> **Exercise goal**: Print every line exactly as it appears in the material below.

Source information: Begin

/-! ## The per-hop ratchet below the viscous threshold -/

/-- **The crux's inequality below the viscous threshold.** For a cancelling table with inter-shell
constants of modulus `≤ 1` and a regular solution of the `ν`-viscous lattice on `[0,s]` issued from
a one-shell datum at shell `0`: if on `[0,t]` the tail energy `T_n` stays `≤ M_x` (`M_x > 0`, e.g.
its running maximum) and `M_x` is below the VISCOUS THRESHOLD of shell `n`,
`128 (1+ε₀)^{n−4} ν^{−2} M_x ≤ (1+ε₀)^{−(1+η)}`, then `T_{n+1}(t) ≤ (1+ε₀)^{−(1+η)} M_x`
(the dissipative cap with `t₀ = 0`, `T_{n+1}(0) = 0`, `e_n ≤ T_n ≤ M_x`). This is the per-hop
ratchet of `OrthantHopWake` on the dissipation-dominated set of `(n,t)`; the crux itself (a
transient depth chosen before `ν`) is NOT proved. MODEL lattice only. [this file] -/
theorem orthantHop_ratchet_of_viscousThreshold {ε₀ ν s M η Mx : ℝ} (hε : 0 < ε₀) (hν : 0 < ν)
    {α : Fin 4 → Fin 4 → Fin 4 → ℤ × ℤ × ℤ → ℝ} (hc : IsCancellingCoeff α)
    (hA : ∀ i₁ i₂ i₃ : Fin 4, |α i₁ i₂ i₃ (0, 0, 1)| ≤ 1)
    {X₀ : Fin 4 → ℝ} {X : Fin 4 → ℤ → ℝ → ℝ}
    (hinit : ∀ (i : Fin 4) (k : ℤ), X i k 0 = if k = 0 then X₀ i else 0)
    (hM : ∀ (t : ℝ) (i : Fin 4) (k : ℤ), (1 + (1 + ε₀) ^ ((10 : ℝ) * k)) * |X i k t| ≤ M)
    (hcont : ∀ (i : Fin 4) (k : ℤ), Continuous (X i k))
    (hder : ∀ (i : Fin 4) (k : ℤ), ∀ t ∈ Icc (0 : ℝ) s, HasDerivWithinAt (X i k)
      (quadTerm ε₀ α X i k t - ν * (1 + ε₀) ^ ((2 : ℝ) * k) * X i k t) (Icc (0 : ℝ) s) t)
    (n : ℕ) {t : ℝ} (ht : t ∈ Icc (0 : ℝ) s) (hMxpos : 0 < Mx)
    (hMx : ∀ u ∈ Icc (0 : ℝ) t,
      (∑' j : ℕ, ∑ i : Fin 4, (1 / 2 : ℝ) * X i ((n : ℕ) + (j : ℤ)) u ^ 2) ≤ Mx)
    (hthr : 128 * (1 + ε₀) ^ ((n : ℝ) - 4) / ν ^ 2 * Mx ≤ (1 + ε₀) ^ (-(1 + η))) :
    (∑' j : ℕ, ∑ i : Fin 4, (1 / 2 : ℝ) * X i ((n + 1 : ℕ) + (j : ℤ)) t ^ 2) ≤
      (1 + ε₀) ^ (-(1 + η)) * Mx := by
  -- `e_n ≤ T_n ≤ Mx` on `[0,t]`
  have hEmax : ∀ u ∈ Icc (0 : ℝ) t, ∑ i : Fin 4, (1 / 2 : ℝ) * X i (n : ℤ) u ^ 2 ≤ Mx := by
    intro u hu
    have hs := orthantBreak_summable hε hM n u
    have h0 := hs.le_tsum 0 (fun j _ => Finset.sum_nonneg fun i _ => by positivity)
    simp only [Nat.cast_zero, add_zero] at h0
    exact h0.trans (hMx u hu)
  have hcap := orthantHop_tail_dissipativeCap hε hν hc hA hM hcont hder n le_rfl ht.1 ht.2
    hMxpos hEmax
  -- the tail above shell `n+1 ≥ 1` is empty at time `0`
  have hz : ∀ j : ℕ, ∑ i : Fin 4, (1 / 2 : ℝ) * X i ((n + 1 : ℕ) + (j : ℤ)) 0 ^ 2 = 0 :=
    fun j => Finset.sum_eq_zero fun i _ => by
      rw [hinit, if_neg (by push_cast; omega)]
      ring
  simp only [hz, tsum_zero, zero_mul, zero_add] at hcap
  calc (∑' j : ℕ, ∑ i : Fin 4, (1 / 2 : ℝ) * X i ((n + 1 : ℕ) + (j : ℤ)) t ^ 2)
      ≤ 128 * (1 + ε₀) ^ ((n : ℝ) - 4) / ν ^ 2 * Mx ^ 2 := hcap
    _ = (128 * (1 + ε₀) ^ ((n : ℝ) - 4) / ν ^ 2 * Mx) * Mx := by ring
    _ ≤ (1 + ε₀) ^ (-(1 + η)) * Mx := mul_le_mul_of_nonneg_right hthr hMxpos.le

Source information: End

> **Answer for this exercise**:
/-! ## The per-hop ratchet below the viscous threshold -/

/-- **The crux's inequality below the viscous threshold.** For a cancelling table with inter-shell
constants of modulus `≤ 1` and a regular solution of the `ν`-viscous lattice on `[0,s]` issued from
a one-shell datum at shell `0`: if on `[0,t]` the tail energy `T_n` stays `≤ M_x` (`M_x > 0`, e.g.
its running maximum) and `M_x` is below the VISCOUS THRESHOLD of shell `n`,
`128 (1+ε₀)^{n−4} ν^{−2} M_x ≤ (1+ε₀)^{−(1+η)}`, then `T_{n+1}(t) ≤ (1+ε₀)^{−(1+η)} M_x`
(the dissipative cap with `t₀ = 0`, `T_{n+1}(0) = 0`, `e_n ≤ T_n ≤ M_x`). This is the per-hop
ratchet of `OrthantHopWake` on the dissipation-dominated set of `(n,t)`; the crux itself (a
transient depth chosen before `ν`) is NOT proved. MODEL lattice only. [this file] -/
theorem orthantHop_ratchet_of_viscousThreshold {ε₀ ν s M η Mx : ℝ} (hε : 0 < ε₀) (hν : 0 < ν)
    {α : Fin 4 → Fin 4 → Fin 4 → ℤ × ℤ × ℤ → ℝ} (hc : IsCancellingCoeff α)
    (hA : ∀ i₁ i₂ i₃ : Fin 4, |α i₁ i₂ i₃ (0, 0, 1)| ≤ 1)
    {X₀ : Fin 4 → ℝ} {X : Fin 4 → ℤ → ℝ → ℝ}
    (hinit : ∀ (i : Fin 4) (k : ℤ), X i k 0 = if k = 0 then X₀ i else 0)
    (hM : ∀ (t : ℝ) (i : Fin 4) (k : ℤ), (1 + (1 + ε₀) ^ ((10 : ℝ) * k)) * |X i k t| ≤ M)
    (hcont : ∀ (i : Fin 4) (k : ℤ), Continuous (X i k))
    (hder : ∀ (i : Fin 4) (k : ℤ), ∀ t ∈ Icc (0 : ℝ) s, HasDerivWithinAt (X i k)
      (quadTerm ε₀ α X i k t - ν * (1 + ε₀) ^ ((2 : ℝ) * k) * X i k t) (Icc (0 : ℝ) s) t)
    (n : ℕ) {t : ℝ} (ht : t ∈ Icc (0 : ℝ) s) (hMxpos : 0 < Mx)
    (hMx : ∀ u ∈ Icc (0 : ℝ) t,
      (∑' j : ℕ, ∑ i : Fin 4, (1 / 2 : ℝ) * X i ((n : ℕ) + (j : ℤ)) u ^ 2) ≤ Mx)
    (hthr : 128 * (1 + ε₀) ^ ((n : ℝ) - 4) / ν ^ 2 * Mx ≤ (1 + ε₀) ^ (-(1 + η))) :
    (∑' j : ℕ, ∑ i : Fin 4, (1 / 2 : ℝ) * X i ((n + 1 : ℕ) + (j : ℤ)) t ^ 2) ≤
      (1 + ε₀) ^ (-(1 + η)) * Mx := by
  -- `e_n ≤ T_n ≤ Mx` on `[0,t]`
  have hEmax : ∀ u ∈ Icc (0 : ℝ) t, ∑ i : Fin 4, (1 / 2 : ℝ) * X i (n : ℤ) u ^ 2 ≤ Mx := by
    intro u hu
    have hs := orthantBreak_summable hε hM n u
    have h0 := hs.le_tsum 0 (fun j _ => Finset.sum_nonneg fun i _ => by positivity)
    simp only [Nat.cast_zero, add_zero] at h0
    exact h0.trans (hMx u hu)
  have hcap := orthantHop_tail_dissipativeCap hε hν hc hA hM hcont hder n le_rfl ht.1 ht.2
    hMxpos hEmax
  -- the tail above shell `n+1 ≥ 1` is empty at time `0`
  have hz : ∀ j : ℕ, ∑ i : Fin 4, (1 / 2 : ℝ) * X i ((n + 1 : ℕ) + (j : ℤ)) 0 ^ 2 = 0 :=
    fun j => Finset.sum_eq_zero fun i _ => by
      rw [hinit, if_neg (by push_cast; omega)]
      ring
  simp only [hz, tsum_zero, zero_mul, zero_add] at hcap
  calc (∑' j : ℕ, ∑ i : Fin 4, (1 / 2 : ℝ) * X i ((n + 1 : ℕ) + (j : ℤ)) t ^ 2)
      ≤ 128 * (1 + ε₀) ^ ((n : ℝ) - 4) / ν ^ 2 * Mx ^ 2 := hcap
    _ = (128 * (1 + ε₀) ^ ((n : ℝ) - 4) / ν ^ 2 * Mx) * Mx := by ring
    _ ≤ (1 + ε₀) ^ (-(1 + η)) * Mx := mul_le_mul_of_nonneg_right hthr hMxpos.le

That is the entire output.